Question

In chromium chloride $\left( {CrC{l_3}} \right),C{l^ - }$ ions have cubic close packed arrangement and $C{r^{3 + }}$ ions are present in the octahedral holes. The fraction of the total number of holes occupied is.
A) $\dfrac{1}{3}$
B) $\dfrac{1}{6}$
C) $\dfrac{1}{9}$
D) $\dfrac{1}{12}$

Answer 1

Hint: We know that a unit is the smallest representation of a whole crystal. During a unit, an atom's coordination number is the number of atoms it's touching. The coordination number of face-centered cubic (FCC) is twelve and we know that cubic close packing is also similar to that of FCC.

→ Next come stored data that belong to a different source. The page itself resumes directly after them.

/-- **Avatar, lift `λ ~ ψ₁⁻¹ωε_K`: `Teich(χ̄_p(τ)·b(χ_m τ)⁻¹·ε(τ)) = λ̃(χ_𝔣 τ)`** (`r₁ = χ̄_p·(b∘χ_m)⁻¹·ε`).
[cite: Washington1997, §5.1 and Thm. 14.1] -/
theorem avatar_of_lift_psiInvOmegaEps (hp2 : p ≠ 2) (b : (ZMod m)ˣ →* (ZMod p)ˣ) {ψ₁ : DirichletCharacter ℚ_[p] m}
    (hψ₁ : ∀ u : (ZMod m)ˣ, ψ₁ (u : ZMod m) = (((Kato2004.teichmullerChar p (b u) : ℤ_[p]ˣ) : ℤ_[p]) : ℚ_[p]))
    (e : absoluteGaloisGroup ℚ →* (ZMod p)ˣ) {εK : DirichletCharacter ℚ_[p] d}
    (hεav : ∀ τ : absoluteGaloisGroup ℚ, (((Kato2004.teichmullerChar p (e τ) : ℤ_[p]ˣ) : ℤ_[p]) : ℚ_[p]) =
      εK ((modNCyclotomicCharacter ℚ d τ : (ZMod d)ˣ) : ZMod d))
    {ω : DirichletCharacter ℚ_[p] p} (hω : IsTeichmullerCharacter ω)
    (hn : n ∣ M) (hm : m ∣ M) (hd : d ∣ M) (hpM : p ∣ M) (lam : DirichletCharacter ℚ_[p] n)
    (el : changeLevel hn lam = changeLevel hm ψ₁⁻¹ * changeLevel hpM ω * changeLevel hd εK) (τ : absoluteGaloisGroup ℚ) :
    (((Kato2004.teichmullerChar p (modNCyclotomicCharacter ℚ p τ * (b (modNCyclotomicCharacter ℚ m τ))⁻¹ * e τ) : ℤ_[p]ˣ) :
        ℤ_[p]) : ℚ_[p]) =
      (haveI : NeZero lam.conductor := ⟨lam.conductor_ne_zero⟩
      lam.primitiveCharacter ((modNCyclotomicCharacter ℚ lam.conductor τ : (ZMod lam.conductor)ˣ) : ZMod lam.conductor)) := by
  rw [primitiveCharacter_apply_modNCyclotomicCharacter, ← changeLevel_apply_modNCyclotomicCharacter hn lam τ, el, MulChar.mul_apply,
    MulChar.mul_apply, changeLevel_apply_modNCyclotomicCharacter, changeLevel_apply_modNCyclotomicCharacter,
    changeLevel_apply_modNCyclotomicCharacter, MulChar.inv_apply_eq_inv', hψ₁, ← coe_teichmullerChar_eq_apply hp2 hω, ← hεav,
    coe_teichmullerChar_mul, coe_teichmullerChar_mul, coe_teichmullerChar_inv]
  ring

/-- **Avatar of the reflection character `ω r₂⁻¹`**: if `Teich(r₂ τ) = λ(χ_n τ)` pointwise (the EVEN lift's avatar at level `n`,
`avatar_level_of_lift_*` below), then `Teich(χ̄_p(τ)·r₂(τ)⁻¹) = X̃(χ_𝔣 τ)` for `X = ω↑·λ↑⁻¹` (level `n·p`) — the avatar conjunct of
`ψ₂`, `χ₂` in `stub_lineDictionary`. [cite: Washington1997, §5.1 and Thm. 14.1] -/
theorem avatar_reflection_of_avatar (hp2 : p ≠ 2) {ω : DirichletCharacter ℚ_[p] p} (hω : IsTeichmullerCharacter ω)
    (lam : DirichletCharacter ℚ_[p] n) (r₂ : absoluteGaloisGroup ℚ →* (ZMod p)ˣ)
    (hav : ∀ τ : absoluteGaloisGroup ℚ, (((Kato2004.teichmullerChar p (r₂ τ) : ℤ_[p]ˣ) : ℤ_[p]) : ℚ_[p]) =
      lam ((modNCyclotomicCharacter ℚ n τ : (ZMod n)ˣ) : ZMod n)) (τ : absoluteGaloisGroup ℚ) :
    (haveI : NeZero (n * p) := ⟨Nat.mul_ne_zero (NeZero.ne n) hp.out.ne_zero⟩
    let X : DirichletCharacter ℚ_[p] (n * p) := changeLevel (dvd_mul_left p n) ω * (changeLevel (dvd_mul_right n p) lam)⁻¹
    haveI : NeZero X.conductor := ⟨X.conductor_ne_zero⟩
    (((Kato2004.teichmullerChar p (modNCyclotomicCharacter ℚ p τ * (r₂ τ)⁻¹) : ℤ_[p]ˣ) : ℤ_[p]) : ℚ_[p]) =
      X.primitiveCharacter ((modNCyclotomicCharacter ℚ X.conductor τ : (ZMod X.conductor)ˣ) : ZMod X.conductor)) := by
  haveI : NeZero (n * p) := ⟨Nat.mul_ne_zero (NeZero.ne n) hp.out.ne_zero⟩
  simp only []
  rw [primitiveCharacter_apply_modNCyclotomicCharacter, MulChar.mul_apply, MulChar.inv_apply_eq_inv',
    changeLevel_apply_modNCyclotomicCharacter, changeLevel_apply_modNCyclotomicCharacter, ← hav,
    ← coe_teichmullerChar_eq_apply hp2 hω, coe_teichmullerChar_mul, coe_teichmullerChar_inv]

Complete step by step answer:
In cubic close packing the second layer is placed over the spheres of the upper layer that are exactly above those of the primary layer. In other words, spheres of both the layers are perfectly aligned, horizontally and vertically. The three-dimensional close-packed structure is often generated by placing layers one over the opposite. The spheres of the second layer are placed in the empty space formed by the primary layer. Since the spheres of the two layers are aligned differently, if the primary layer is termed as ‘A; the second layer is often termed as ‘B’. The tetrahedral void is made wherever a sphere of the second layer is above the empty space formed by the primary layer whereas at other places, the triangular voids formed within the second layer are above the triangular voids within the first layer, such the triangular shapes of those don't overlap. Such voids are known octahedral voids and are surrounded by six spheres.
We know that in a cubic close packed arrangement each chloride ion would have one octahedral void and two tetrahedral voids related to it.
The number of octahedral voids with three chloride ions \[ = 3\]
The number of tetrahedral voids with three chloride ions \[ = 3 \times 2{\text{ }} = 6\]
The total number of voids with three chloride ions \[ = 9\]
The number of octahedral voids occupied by \[Cr\left( {III} \right) = 1\]
The fraction of octahedral voids occupied $\dfrac{1}{3}$
The fraction of total number of voids occupied $\dfrac{1}{9}$

So, the correct answer is Option C.

Note: One can easily calculate the amount of those two sorts of voids. Let us take the amount of close packed spheres as N, then:
The number of octahedral voids generated \[ = N\]
The number of tetrahedral voids generated \[ = 2N\].